* Data provided:
_____

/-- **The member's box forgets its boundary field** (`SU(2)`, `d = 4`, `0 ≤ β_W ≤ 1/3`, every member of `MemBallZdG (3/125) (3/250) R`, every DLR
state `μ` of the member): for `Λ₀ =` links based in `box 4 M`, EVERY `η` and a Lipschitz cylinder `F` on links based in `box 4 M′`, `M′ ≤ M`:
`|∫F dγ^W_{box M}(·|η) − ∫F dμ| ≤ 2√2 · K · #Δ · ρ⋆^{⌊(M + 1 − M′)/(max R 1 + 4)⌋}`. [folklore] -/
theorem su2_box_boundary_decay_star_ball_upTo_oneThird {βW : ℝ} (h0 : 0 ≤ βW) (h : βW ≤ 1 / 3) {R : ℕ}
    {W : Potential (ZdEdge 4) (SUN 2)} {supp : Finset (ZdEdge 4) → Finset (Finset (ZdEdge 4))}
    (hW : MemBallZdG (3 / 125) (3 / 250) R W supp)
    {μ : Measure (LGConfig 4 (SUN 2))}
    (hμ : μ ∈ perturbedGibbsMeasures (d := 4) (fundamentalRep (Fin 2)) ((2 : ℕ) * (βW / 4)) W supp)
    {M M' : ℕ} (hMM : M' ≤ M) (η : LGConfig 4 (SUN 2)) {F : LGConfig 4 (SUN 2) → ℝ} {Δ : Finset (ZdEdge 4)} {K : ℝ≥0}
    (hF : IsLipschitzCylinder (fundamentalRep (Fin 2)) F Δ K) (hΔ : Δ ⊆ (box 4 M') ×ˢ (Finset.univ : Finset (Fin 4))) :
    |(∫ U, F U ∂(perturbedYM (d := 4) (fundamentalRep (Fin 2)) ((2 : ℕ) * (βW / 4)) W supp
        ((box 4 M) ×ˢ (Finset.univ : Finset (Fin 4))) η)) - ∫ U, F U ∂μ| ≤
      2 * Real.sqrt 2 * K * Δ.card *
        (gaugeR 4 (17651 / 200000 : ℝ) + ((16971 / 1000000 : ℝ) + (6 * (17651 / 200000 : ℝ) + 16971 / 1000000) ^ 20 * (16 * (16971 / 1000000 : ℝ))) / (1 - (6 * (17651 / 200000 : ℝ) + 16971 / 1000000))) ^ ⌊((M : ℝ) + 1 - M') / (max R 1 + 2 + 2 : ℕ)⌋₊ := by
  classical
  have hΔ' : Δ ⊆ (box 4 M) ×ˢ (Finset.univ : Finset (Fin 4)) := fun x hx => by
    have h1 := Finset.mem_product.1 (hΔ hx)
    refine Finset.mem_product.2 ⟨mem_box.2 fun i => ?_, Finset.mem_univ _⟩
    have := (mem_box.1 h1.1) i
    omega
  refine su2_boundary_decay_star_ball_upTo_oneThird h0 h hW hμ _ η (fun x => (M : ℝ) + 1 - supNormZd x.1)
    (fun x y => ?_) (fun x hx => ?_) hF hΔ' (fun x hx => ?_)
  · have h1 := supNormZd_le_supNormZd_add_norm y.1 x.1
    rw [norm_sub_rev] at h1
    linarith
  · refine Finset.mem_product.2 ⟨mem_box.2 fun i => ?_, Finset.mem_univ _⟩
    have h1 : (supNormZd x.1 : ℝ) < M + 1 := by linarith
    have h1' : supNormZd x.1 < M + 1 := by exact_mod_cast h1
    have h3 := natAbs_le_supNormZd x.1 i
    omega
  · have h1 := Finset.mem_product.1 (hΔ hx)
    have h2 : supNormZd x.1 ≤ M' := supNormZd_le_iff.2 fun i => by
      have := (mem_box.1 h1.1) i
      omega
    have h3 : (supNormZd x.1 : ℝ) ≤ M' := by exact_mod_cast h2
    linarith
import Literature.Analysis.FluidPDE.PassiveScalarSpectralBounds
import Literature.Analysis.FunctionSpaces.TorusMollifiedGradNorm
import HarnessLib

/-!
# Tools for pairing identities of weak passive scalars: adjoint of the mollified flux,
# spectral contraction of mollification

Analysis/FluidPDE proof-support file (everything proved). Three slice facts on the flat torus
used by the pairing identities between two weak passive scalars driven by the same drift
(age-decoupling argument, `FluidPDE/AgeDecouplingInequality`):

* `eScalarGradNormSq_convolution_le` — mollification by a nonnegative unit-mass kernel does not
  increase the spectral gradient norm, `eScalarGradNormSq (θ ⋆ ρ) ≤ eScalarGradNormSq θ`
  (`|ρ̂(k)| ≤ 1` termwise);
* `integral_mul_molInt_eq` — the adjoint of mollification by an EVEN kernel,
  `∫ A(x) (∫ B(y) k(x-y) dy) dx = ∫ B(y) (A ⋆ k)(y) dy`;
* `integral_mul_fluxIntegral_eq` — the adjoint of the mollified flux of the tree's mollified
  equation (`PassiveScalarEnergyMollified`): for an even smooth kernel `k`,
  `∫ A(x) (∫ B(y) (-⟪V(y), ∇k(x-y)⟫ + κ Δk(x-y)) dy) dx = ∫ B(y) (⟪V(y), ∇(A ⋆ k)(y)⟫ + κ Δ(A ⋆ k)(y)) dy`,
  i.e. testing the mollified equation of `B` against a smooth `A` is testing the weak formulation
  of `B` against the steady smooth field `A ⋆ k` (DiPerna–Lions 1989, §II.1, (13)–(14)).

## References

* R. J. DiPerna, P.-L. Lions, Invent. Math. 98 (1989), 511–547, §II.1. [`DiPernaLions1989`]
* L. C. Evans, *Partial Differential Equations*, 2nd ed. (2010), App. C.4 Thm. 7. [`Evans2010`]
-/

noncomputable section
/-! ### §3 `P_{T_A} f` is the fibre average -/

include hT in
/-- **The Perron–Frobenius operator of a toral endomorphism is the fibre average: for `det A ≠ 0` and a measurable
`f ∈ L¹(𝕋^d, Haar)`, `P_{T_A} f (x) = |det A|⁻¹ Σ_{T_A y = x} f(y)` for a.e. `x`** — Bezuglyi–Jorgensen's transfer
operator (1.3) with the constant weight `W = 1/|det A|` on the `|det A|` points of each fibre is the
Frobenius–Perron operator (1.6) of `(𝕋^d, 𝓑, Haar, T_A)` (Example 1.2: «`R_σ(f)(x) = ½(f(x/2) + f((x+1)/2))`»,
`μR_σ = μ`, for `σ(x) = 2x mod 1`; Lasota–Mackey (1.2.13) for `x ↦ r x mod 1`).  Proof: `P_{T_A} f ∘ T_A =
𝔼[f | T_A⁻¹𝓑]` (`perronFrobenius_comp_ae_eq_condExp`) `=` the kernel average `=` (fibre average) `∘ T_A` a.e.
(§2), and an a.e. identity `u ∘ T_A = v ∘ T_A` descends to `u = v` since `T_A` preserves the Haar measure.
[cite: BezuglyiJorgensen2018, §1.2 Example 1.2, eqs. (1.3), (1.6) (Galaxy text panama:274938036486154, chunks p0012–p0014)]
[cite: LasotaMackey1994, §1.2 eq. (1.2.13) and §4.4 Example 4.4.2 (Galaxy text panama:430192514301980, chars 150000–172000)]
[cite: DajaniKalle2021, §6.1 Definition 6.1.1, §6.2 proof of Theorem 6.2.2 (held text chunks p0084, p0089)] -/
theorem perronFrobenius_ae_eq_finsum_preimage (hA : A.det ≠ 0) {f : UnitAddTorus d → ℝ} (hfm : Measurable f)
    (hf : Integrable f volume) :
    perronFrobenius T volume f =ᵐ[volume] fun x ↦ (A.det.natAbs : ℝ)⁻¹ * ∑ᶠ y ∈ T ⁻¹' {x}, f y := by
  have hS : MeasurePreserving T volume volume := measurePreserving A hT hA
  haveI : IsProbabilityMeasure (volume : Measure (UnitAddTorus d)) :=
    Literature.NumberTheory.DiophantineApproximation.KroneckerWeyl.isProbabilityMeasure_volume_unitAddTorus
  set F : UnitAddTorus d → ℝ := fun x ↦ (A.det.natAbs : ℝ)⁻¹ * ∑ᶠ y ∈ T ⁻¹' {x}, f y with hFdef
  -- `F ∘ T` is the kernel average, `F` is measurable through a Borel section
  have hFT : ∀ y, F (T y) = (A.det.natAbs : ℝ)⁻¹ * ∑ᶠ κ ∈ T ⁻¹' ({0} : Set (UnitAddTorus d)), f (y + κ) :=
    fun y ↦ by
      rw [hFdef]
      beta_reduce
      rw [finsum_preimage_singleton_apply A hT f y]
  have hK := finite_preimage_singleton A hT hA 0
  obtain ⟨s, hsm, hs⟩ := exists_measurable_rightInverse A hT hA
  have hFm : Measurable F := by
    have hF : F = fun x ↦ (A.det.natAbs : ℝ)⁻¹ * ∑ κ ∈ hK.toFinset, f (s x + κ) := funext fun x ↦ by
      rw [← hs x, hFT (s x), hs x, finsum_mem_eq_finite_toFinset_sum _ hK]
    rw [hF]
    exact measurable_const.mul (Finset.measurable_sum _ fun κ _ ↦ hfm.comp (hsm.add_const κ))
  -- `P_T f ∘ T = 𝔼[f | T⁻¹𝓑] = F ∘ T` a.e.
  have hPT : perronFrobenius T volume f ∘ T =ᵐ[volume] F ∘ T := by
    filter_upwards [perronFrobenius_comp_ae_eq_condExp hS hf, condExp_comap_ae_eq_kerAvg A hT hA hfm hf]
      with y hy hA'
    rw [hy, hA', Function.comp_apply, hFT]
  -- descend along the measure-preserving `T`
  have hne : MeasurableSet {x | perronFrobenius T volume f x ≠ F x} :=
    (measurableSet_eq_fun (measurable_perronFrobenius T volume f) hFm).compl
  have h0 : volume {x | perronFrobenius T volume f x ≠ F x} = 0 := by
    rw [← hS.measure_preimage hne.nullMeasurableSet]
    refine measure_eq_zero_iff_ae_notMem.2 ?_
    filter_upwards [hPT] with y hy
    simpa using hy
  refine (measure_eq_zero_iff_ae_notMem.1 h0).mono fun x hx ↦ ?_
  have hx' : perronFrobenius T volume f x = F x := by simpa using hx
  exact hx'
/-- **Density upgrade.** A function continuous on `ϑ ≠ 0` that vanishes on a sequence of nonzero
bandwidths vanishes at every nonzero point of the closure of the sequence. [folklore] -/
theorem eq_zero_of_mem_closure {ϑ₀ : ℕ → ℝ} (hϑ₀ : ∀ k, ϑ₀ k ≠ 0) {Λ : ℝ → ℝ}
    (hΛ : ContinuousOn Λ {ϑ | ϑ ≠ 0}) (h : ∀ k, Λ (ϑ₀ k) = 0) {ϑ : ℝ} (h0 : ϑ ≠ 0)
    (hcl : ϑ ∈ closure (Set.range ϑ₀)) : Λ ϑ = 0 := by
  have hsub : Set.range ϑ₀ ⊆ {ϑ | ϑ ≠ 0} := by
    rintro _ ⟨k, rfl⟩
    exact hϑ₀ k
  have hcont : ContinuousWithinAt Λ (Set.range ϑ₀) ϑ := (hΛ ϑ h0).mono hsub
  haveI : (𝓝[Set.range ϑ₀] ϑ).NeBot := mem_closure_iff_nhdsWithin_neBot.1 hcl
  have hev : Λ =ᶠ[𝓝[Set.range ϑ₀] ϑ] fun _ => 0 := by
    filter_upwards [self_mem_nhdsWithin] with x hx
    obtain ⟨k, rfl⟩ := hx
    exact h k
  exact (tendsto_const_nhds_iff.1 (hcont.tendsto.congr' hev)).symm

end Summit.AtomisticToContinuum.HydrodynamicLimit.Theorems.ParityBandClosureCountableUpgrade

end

_____

An exact copy of the line containing "filter_upwards [self_mem_nhdsWithin] with" and all lines after it, through the last line of the entries, is the required answer.

    filter_upwards [self_mem_nhdsWithin] with x hx
    obtain ⟨k, rfl⟩ := hx
    exact h k
  exact (tendsto_const_nhds_iff.1 (hcont.tendsto.congr' hev)).symm

end Summit.AtomisticToContinuum.HydrodynamicLimit.Theorems.ParityBandClosureCountableUpgrade

end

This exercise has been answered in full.